DATA FOR ANALYSIS:
· · · · · · ·
/-- The five additional constraints (6.162) for a single-null configuration with X-point `(X_sep, Y_sep)`:
equatorial slopes `U_Y(1±ε,0) = 0` and `U = U_X = U_Y = 0` at the X-point. [cite: Freidberg2014, §6.6.5 eq. (6.162)] -/
def IsXPointFit (ε Xsep Ysep : ℝ) (U : ℝ → ℝ → ℝ) : Prop :=
  dZ U (1 + ε) 0 = 0 ∧ dZ U (1 - ε) 0 = 0 ∧ U Xsep Ysep = 0 ∧ dR U Xsep Ysep = 0 ∧ dZ U Xsep Ysep = 0

/-- Area integrals (6.158) over the plasma cross-section `Ω` (in the normalised `(X, Y)` plane):
`K₁ = ∫ [α + (1−α)X²]/X dXdY`. [cite: Freidberg2014, §6.6.1 eq. (6.158)] -/
def K1 (α : ℝ) (Ω : Set (ℝ × ℝ)) : ℝ :=
  ∫ p in Ω, (α + (1 - α) * p.1 ^ 2) / p.1 ∂MeasureTheory.volume
/-- `K₂ = ∫ X (−U) dXdY`. [cite: Freidberg2014, §6.6.1 eq. (6.158)] -/
def K2 (U : ℝ → ℝ → ℝ) (Ω : Set (ℝ × ℝ)) : ℝ := ∫ p in Ω, p.1 * (-U p.1 p.2) ∂MeasureTheory.volume
/-- `K₃ = ∫ X dXdY`. [cite: Freidberg2014, §6.6.1 eq. (6.158)] -/
def K3 (Ω : Set (ℝ × ℝ)) : ℝ := ∫ p in Ω, p.1 ∂MeasureTheory.volume

/-- `1/q_* = (1/2π)(2/(1+κ²))(ψ₀/(a²B₀)) K₁` — the kink safety factor of a Cerfon–Freidberg equilibrium
from its normalisation `ψ₀` (returned as `q_*`). [cite: Freidberg2014, §6.6.1 eq. (6.157)] -/
def qStar (κ ψ₀ a B₀ K₁ : ℝ) : ℝ := 1 / ((1 / (2 * π)) * (2 / (1 + κ ^ 2)) * (ψ₀ / (a ^ 2 * B₀)) * K₁)

/-- `β_p = 8π²ε²(1−α)((1+κ²)/2) K₂/(K₁²K₃)`. [cite: Freidberg2014, §6.6.1 eq. (6.157)] -/
def betaP (ε κ α K₁ K₂ K₃ : ℝ) : ℝ :=
  8 * π ^ 2 * ε ^ 2 * (1 - α) * ((1 + κ ^ 2) / 2) * (K₂ / (K₁ ^ 2 * K₃))

/-- `β_t = [8π²ε⁴(1−α)/q_*²]((1+κ²)/2)² K₂/(K₁²K₃)`. [cite: Freidberg2014, §6.6.1 eq. (6.157)] -/
def betaT (ε κ α qstar K₁ K₂ K₃ : ℝ) : ℝ :=
  8 * π ^ 2 * ε ^ 4 * (1 - α) / qstar ^ 2 * ((1 + κ ^ 2) / 2) ^ 2 * (K₂ / (K₁ ^ 2 * K₃))

/-! ## (append 2026-08-27, gridfusion-model-5 g4) ERRATUM on the signs of `N₁`, `N₂`: the bracket
definitions of (6.156) evaluated on the reference surface (6.154), and the corrected constraint predicate

Eq. (6.156) as we hold it (galaxy panama:388488381857833 p0150, OCR of the print) reads
`N₁ = [d²X/dY²]_{τ=0} = (1+δ₀)²/(εκ²)`, `N₂ = [d²X/dY²]_{τ=π} = −(1−δ₀)²/(εκ²)`,
`N₃ = [d²Y/dX²]_{τ=π/2} = −κ/(ε cos²δ₀)`, and `N1`, `N2`, `N3` above were typed from the CLOSED FORMS.
Evaluating the BRACKET DEFINITIONS on the curve (6.154) — for a regular parametrisation `(X(τ), Y(τ))`,
`d²X/dY² = (X″Y′ − X′Y″)/Y′³` where `Y′ ≠ 0` and `d²Y/dX² = (Y″X′ − Y′X″)/X′³` where `X′ ≠ 0` — gives
`[d²X/dY²]_{τ=0} = −(1+δ₀)²/(εκ²) = −N1`, `[d²X/dY²]_{τ=π} = +(1−δ₀)²/(εκ²) = −N2`, `[d²Y/dX²]_{τ=π/2} = N3`
(PROVED below from the derivatives of (6.154): `X′(0) = X′(π) = 0`, `X″(0) = −ε(1+δ₀)²`, `X″(π) = ε(1−δ₀)²`,
`Y′ = εκ cos τ`, `Y″ = −εκ sin τ`, `X′(π/2) = −ε cos δ₀`, `Y′(π/2) = 0`).  So the closed forms printed for
`N₁`, `N₂` carry the OPPOSITE SIGN of the printed bracket definitions (a sign misprint in the text as held,
or an OCR slip; the primary, Cerfon & Freidberg, Phys. Plasmas 17 (2010) 032502, is not held — acq-11952).
GEOMETRY DECIDES WHICH IS MEANT: a level set `U = 0` osculating the reference surface to second order at the
outer point satisfies `d²/dτ² [U(X(τ), Y(τ))]|_{τ=0} = U_YY·Y′(0)² + U_X·X″(0) = 0` (`X′(0) = 0`, `Y″(0) = 0`),
i.e. `U_YY = −[d²X/dY²]_{τ=0}·U_X`, and likewise at `τ = π` and (with `X ↔ Y`) at `τ = π/2`: the constraints
(6.155) `U_YY = −N₁U_X`, `U_YY = −N₂U_X`, `U_XX = −N₃U_Y` are correct WITH THE BRACKET VALUES.  Numerical
witness (gridfusion-model-5 g4, kit job j266609, F2-CF-ITER-truth-lineage1.json): for `(ε, κ, δ) =
(8/25, 17/10, 33/100)`, `α = 0`, the seven-coefficient fit with the bracket values leaves `max|U| ≈ 7·10⁻⁷` on
the whole reference surface (`|U_axis| ≈ 3.7·10⁻²`) and a closed level set `U = 0`; with the closed-form
signs `max|U| ≈ 3·10⁻²` and the level set `U = 0` does not close around the axis.  Hence:
`IsBoundaryFitGeom` below = (6.155) with the bracket values, to be used for every instance;
`IsBoundaryFit` (closed-form signs) stays for the record only.  Nothing else in this file depends on the
sign of `N1`, `N2`.
-/

/-- The graph second derivative `d²X/dY²` of the curve traced by a regular parametrisation `(X(τ), Y(τ))`,
from the parametric derivatives `X′, X″, Y′, Y″` at the point: `(X″Y′ − X′Y″)/Y′³` (`Y′ ≠ 0`; by symmetry
`d²Y/dX² = paramSecondDeriv Y′ Y″ X′ X″` where `X′ ≠ 0`) — the brackets `[d²X/dY²]`, `[d²Y/dX²]` of (6.156).
[cite: Freidberg2014, §6.6.1 eq. (6.156)] -/
def paramSecondDeriv (X1 X2 Y1 Y2 : ℝ) : ℝ := (X2 * Y1 - X1 * Y2) / Y1 ^ 3

/-- `X(τ) = 1 + ε cos(τ + δ₀ sin τ)` on (6.154). [cite: Freidberg2014, §6.6.1 eq. (6.154)] -/
theorem referenceSurface_fst (ε κ δ₀ τ : ℝ) :
    (referenceSurface ε κ δ₀ τ).1 = 1 + ε * Real.cos (τ + δ₀ * Real.sin τ) := rfl

/-- `Y(τ) = εκ sin τ` on (6.154). [cite: Freidberg2014, §6.6.1 eq. (6.154)] -/
theorem referenceSurface_snd (ε κ δ₀ τ : ℝ) : (referenceSurface ε κ δ₀ τ).2 = ε * κ * Real.sin τ := rfl

/-- `X′(τ) = −ε sin(τ + δ₀ sin τ)(1 + δ₀ cos τ)` along (6.154). [cite: Freidberg2014, §6.6.1 eq. (6.154)] -/
theorem hasDerivAt_referenceSurface_fst (ε κ δ₀ τ : ℝ) :
    HasDerivAt (fun τ => (referenceSurface ε κ δ₀ τ).1)
      (-(ε * Real.sin (τ + δ₀ * Real.sin τ) * (1 + δ₀ * Real.cos τ))) τ := by
  show HasDerivAt (fun τ => 1 + ε * Real.cos (τ + δ₀ * Real.sin τ)) _ τ
  have h1 : HasDerivAt (fun τ => τ + δ₀ * Real.sin τ) (1 + δ₀ * Real.cos τ) τ :=
    (hasDerivAt_id τ).add ((Real.hasDerivAt_sin τ).const_mul δ₀)
  have h2 := (h1.cos.const_mul ε).const_add 1
  exact h2.congr_deriv (by ring)

/-- `X″(τ) = −ε[cos(τ + δ₀ sin τ)(1 + δ₀ cos τ)² − sin(τ + δ₀ sin τ)·δ₀ sin τ]` along (6.154).
[cite: Freidberg2014, §6.6.1 eq. (6.154)] -/
theorem hasDerivAt_referenceSurface_fst_deriv (ε δ₀ τ : ℝ) :
    HasDerivAt (fun τ => -(ε * Real.sin (τ + δ₀ * Real.sin τ) * (1 + δ₀ * Real.cos τ)))
      (-(ε * (Real.cos (τ + δ₀ * Real.sin τ) * (1 + δ₀ * Real.cos τ) ^ 2
        - Real.sin (τ + δ₀ * Real.sin τ) * (δ₀ * Real.sin τ)))) τ := by
  have h1 : HasDerivAt (fun τ => τ + δ₀ * Real.sin τ) (1 + δ₀ * Real.cos τ) τ :=
    (hasDerivAt_id τ).add ((Real.hasDerivAt_sin τ).const_mul δ₀)
  have hc : HasDerivAt (fun τ => 1 + δ₀ * Real.cos τ) (-(δ₀ * Real.sin τ)) τ :=
    (((Real.hasDerivAt_cos τ).const_mul δ₀).const_add 1).congr_deriv (by ring)
  have h : HasDerivAt (fun τ => -(ε * (Real.sin (τ + δ₀ * Real.sin τ) * (1 + δ₀ * Real.cos τ))))
      (-(ε * (Real.cos (τ + δ₀ * Real.sin τ) * (1 + δ₀ * Real.cos τ) * (1 + δ₀ * Real.cos τ)
        + Real.sin (τ + δ₀ * Real.sin τ) * -(δ₀ * Real.sin τ)))) τ :=
    ((h1.sin.mul hc).const_mul ε).neg
  have e : (fun τ => -(ε * Real.sin (τ + δ₀ * Real.sin τ) * (1 + δ₀ * Real.cos τ)))
      = fun τ => -(ε * (Real.sin (τ + δ₀ * Real.sin τ) * (1 + δ₀ * Real.cos τ))) := by
    funext τ; ring
  rw [e]
  exact h.congr_deriv (by ring)

/-- `Y′(τ) = εκ cos τ` along (6.154). [cite: Freidberg2014, §6.6.1 eq. (6.154)] -/
theorem hasDerivAt_referenceSurface_snd (ε κ δ₀ τ : ℝ) :
    HasDerivAt (fun τ => (referenceSurface ε κ δ₀ τ).2) (ε * κ * Real.cos τ) τ := by
  show HasDerivAt (fun τ => ε * κ * Real.sin τ) _ τ
  exact (Real.hasDerivAt_sin τ).const_mul (ε * κ)

/-- `Y″(τ) = −εκ sin τ` along (6.154). [cite: Freidberg2014, §6.6.1 eq. (6.154)] -/
theorem hasDerivAt_referenceSurface_snd_deriv (ε κ τ : ℝ) :
    HasDerivAt (fun τ => ε * κ * Real.cos τ) (-(ε * κ * Real.sin τ)) τ :=
  ((Real.hasDerivAt_cos τ).const_mul (ε * κ)).congr_deriv (by ring)

/-- The parametric derivatives of (6.154) as `deriv`s: `X′`, `X″`, `Y′`, `Y″` at every `τ`.
[cite: Freidberg2014, §6.6.1 eq. (6.154)] -/
theorem deriv_referenceSurface (ε κ δ₀ : ℝ) :
    (deriv (fun τ => (referenceSurface ε κ δ₀ τ).1)
        = fun τ => -(ε * Real.sin (τ + δ₀ * Real.sin τ) * (1 + δ₀ * Real.cos τ))) ∧
    (deriv (deriv fun τ => (referenceSurface ε κ δ₀ τ).1)
        = fun τ => -(ε * (Real.cos (τ + δ₀ * Real.sin τ) * (1 + δ₀ * Real.cos τ) ^ 2
          - Real.sin (τ + δ₀ * Real.sin τ) * (δ₀ * Real.sin τ)))) ∧
    (deriv (fun τ => (referenceSurface ε κ δ₀ τ).2) = fun τ => ε * κ * Real.cos τ) ∧
    (deriv (deriv fun τ => (referenceSurface ε κ δ₀ τ).2) = fun τ => -(ε * κ * Real.sin τ)) := by
  have hX : deriv (fun τ => (referenceSurface ε κ δ₀ τ).1)
      = fun τ => -(ε * Real.sin (τ + δ₀ * Real.sin τ) * (1 + δ₀ * Real.cos τ)) :=
    funext fun τ => (hasDerivAt_referenceSurface_fst ε κ δ₀ τ).deriv
  have hY : deriv (fun τ => (referenceSurface ε κ δ₀ τ).2) = fun τ => ε * κ * Real.cos τ :=
    funext fun τ => (hasDerivAt_referenceSurface_snd ε κ δ₀ τ).deriv
  refine ⟨hX, ?_, hY, ?_⟩
  · rw [hX]
    exact funext fun τ => (hasDerivAt_referenceSurface_fst_deriv ε δ₀ τ).deriv
  · rw [hY]
    exact funext fun τ => (hasDerivAt_referenceSurface_snd_deriv ε κ τ).deriv

/-- OUTER EQUATORIAL POINT `τ = 0`: `X′ = 0`, `X″ = −ε(1+δ₀)²`, `Y′ = εκ`, `Y″ = 0`, hence the bracket of
(6.156) is `[d²X/dY²]_{τ=0} = −(1+δ₀)²/(εκ²) = −N1 ε κ δ₀` — the OPPOSITE sign of the printed closed form
(ERRATUM, see the section docstring). [cite: Freidberg2014, §6.6.1 eq. (6.156)] -/
theorem referenceSurface_bracket_outer {ε κ : ℝ} (hε : ε ≠ 0) (hκ : κ ≠ 0) (δ₀ : ℝ) :
    deriv (fun τ => (referenceSurface ε κ δ₀ τ).1) 0 = 0 ∧
    deriv (deriv fun τ => (referenceSurface ε κ δ₀ τ).1) 0 = -(ε * (1 + δ₀) ^ 2) ∧
    deriv (fun τ => (referenceSurface ε κ δ₀ τ).2) 0 = ε * κ ∧
    deriv (deriv fun τ => (referenceSurface ε κ δ₀ τ).2) 0 = 0 ∧
    paramSecondDeriv (deriv (fun τ => (referenceSurface ε κ δ₀ τ).1) 0)
        (deriv (deriv fun τ => (referenceSurface ε κ δ₀ τ).1) 0)
        (deriv (fun τ => (referenceSurface ε κ δ₀ τ).2) 0)
        (deriv (deriv fun τ => (referenceSurface ε κ δ₀ τ).2) 0) = -N1 ε κ δ₀ := by
  obtain ⟨h1, h2, h3, h4⟩ := deriv_referenceSurface ε κ δ₀
  have e1 : deriv (fun τ => (referenceSurface ε κ δ₀ τ).1) 0 = 0 := by
    rw [h1]
    show -(ε * Real.sin (0 + δ₀ * Real.sin 0) * (1 + δ₀ * Real.cos 0)) = 0
    simp only [Real.sin_zero, mul_zero, add_zero, zero_mul, neg_zero]
  have e2 : deriv (deriv fun τ => (referenceSurface ε κ δ₀ τ).1) 0 = -(ε * (1 + δ₀) ^ 2) := by
    rw [h2]
    show -(ε * (Real.cos (0 + δ₀ * Real.sin 0) * (1 + δ₀ * Real.cos 0) ^ 2
      - Real.sin (0 + δ₀ * Real.sin 0) * (δ₀ * Real.sin 0))) = -(ε * (1 + δ₀) ^ 2)
    simp only [Real.sin_zero, Real.cos_zero, mul_zero, add_zero, sub_zero, mul_one, one_mul]
  have e3 : deriv (fun τ => (referenceSurface ε κ δ₀ τ).2) 0 = ε * κ := by
    rw [h3]
    show ε * κ * Real.cos 0 = ε * κ
    rw [Real.cos_zero, mul_one]
  have e4 : deriv (deriv fun τ => (referenceSurface ε κ δ₀ τ).2) 0 = 0 := by
    rw [h4]
    show -(ε * κ * Real.sin 0) = 0
    rw [Real.sin_zero, mul_zero, neg_zero]
  refine ⟨e1, e2, e3, e4, ?_⟩
  rw [e1, e2, e3, e4]
  unfold paramSecondDeriv N1
  field_simp
  ring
· · · · · · ·
Using the data above, show each line where "parametrisation" occurs.

Evaluating the BRACKET DEFINITIONS on the curve (6.154) — for a regular parametrisation `(X(τ), Y(τ))`,
/-- The graph second derivative `d²X/dY²` of the curve traced by a regular parametrisation `(X(τ), Y(τ))`,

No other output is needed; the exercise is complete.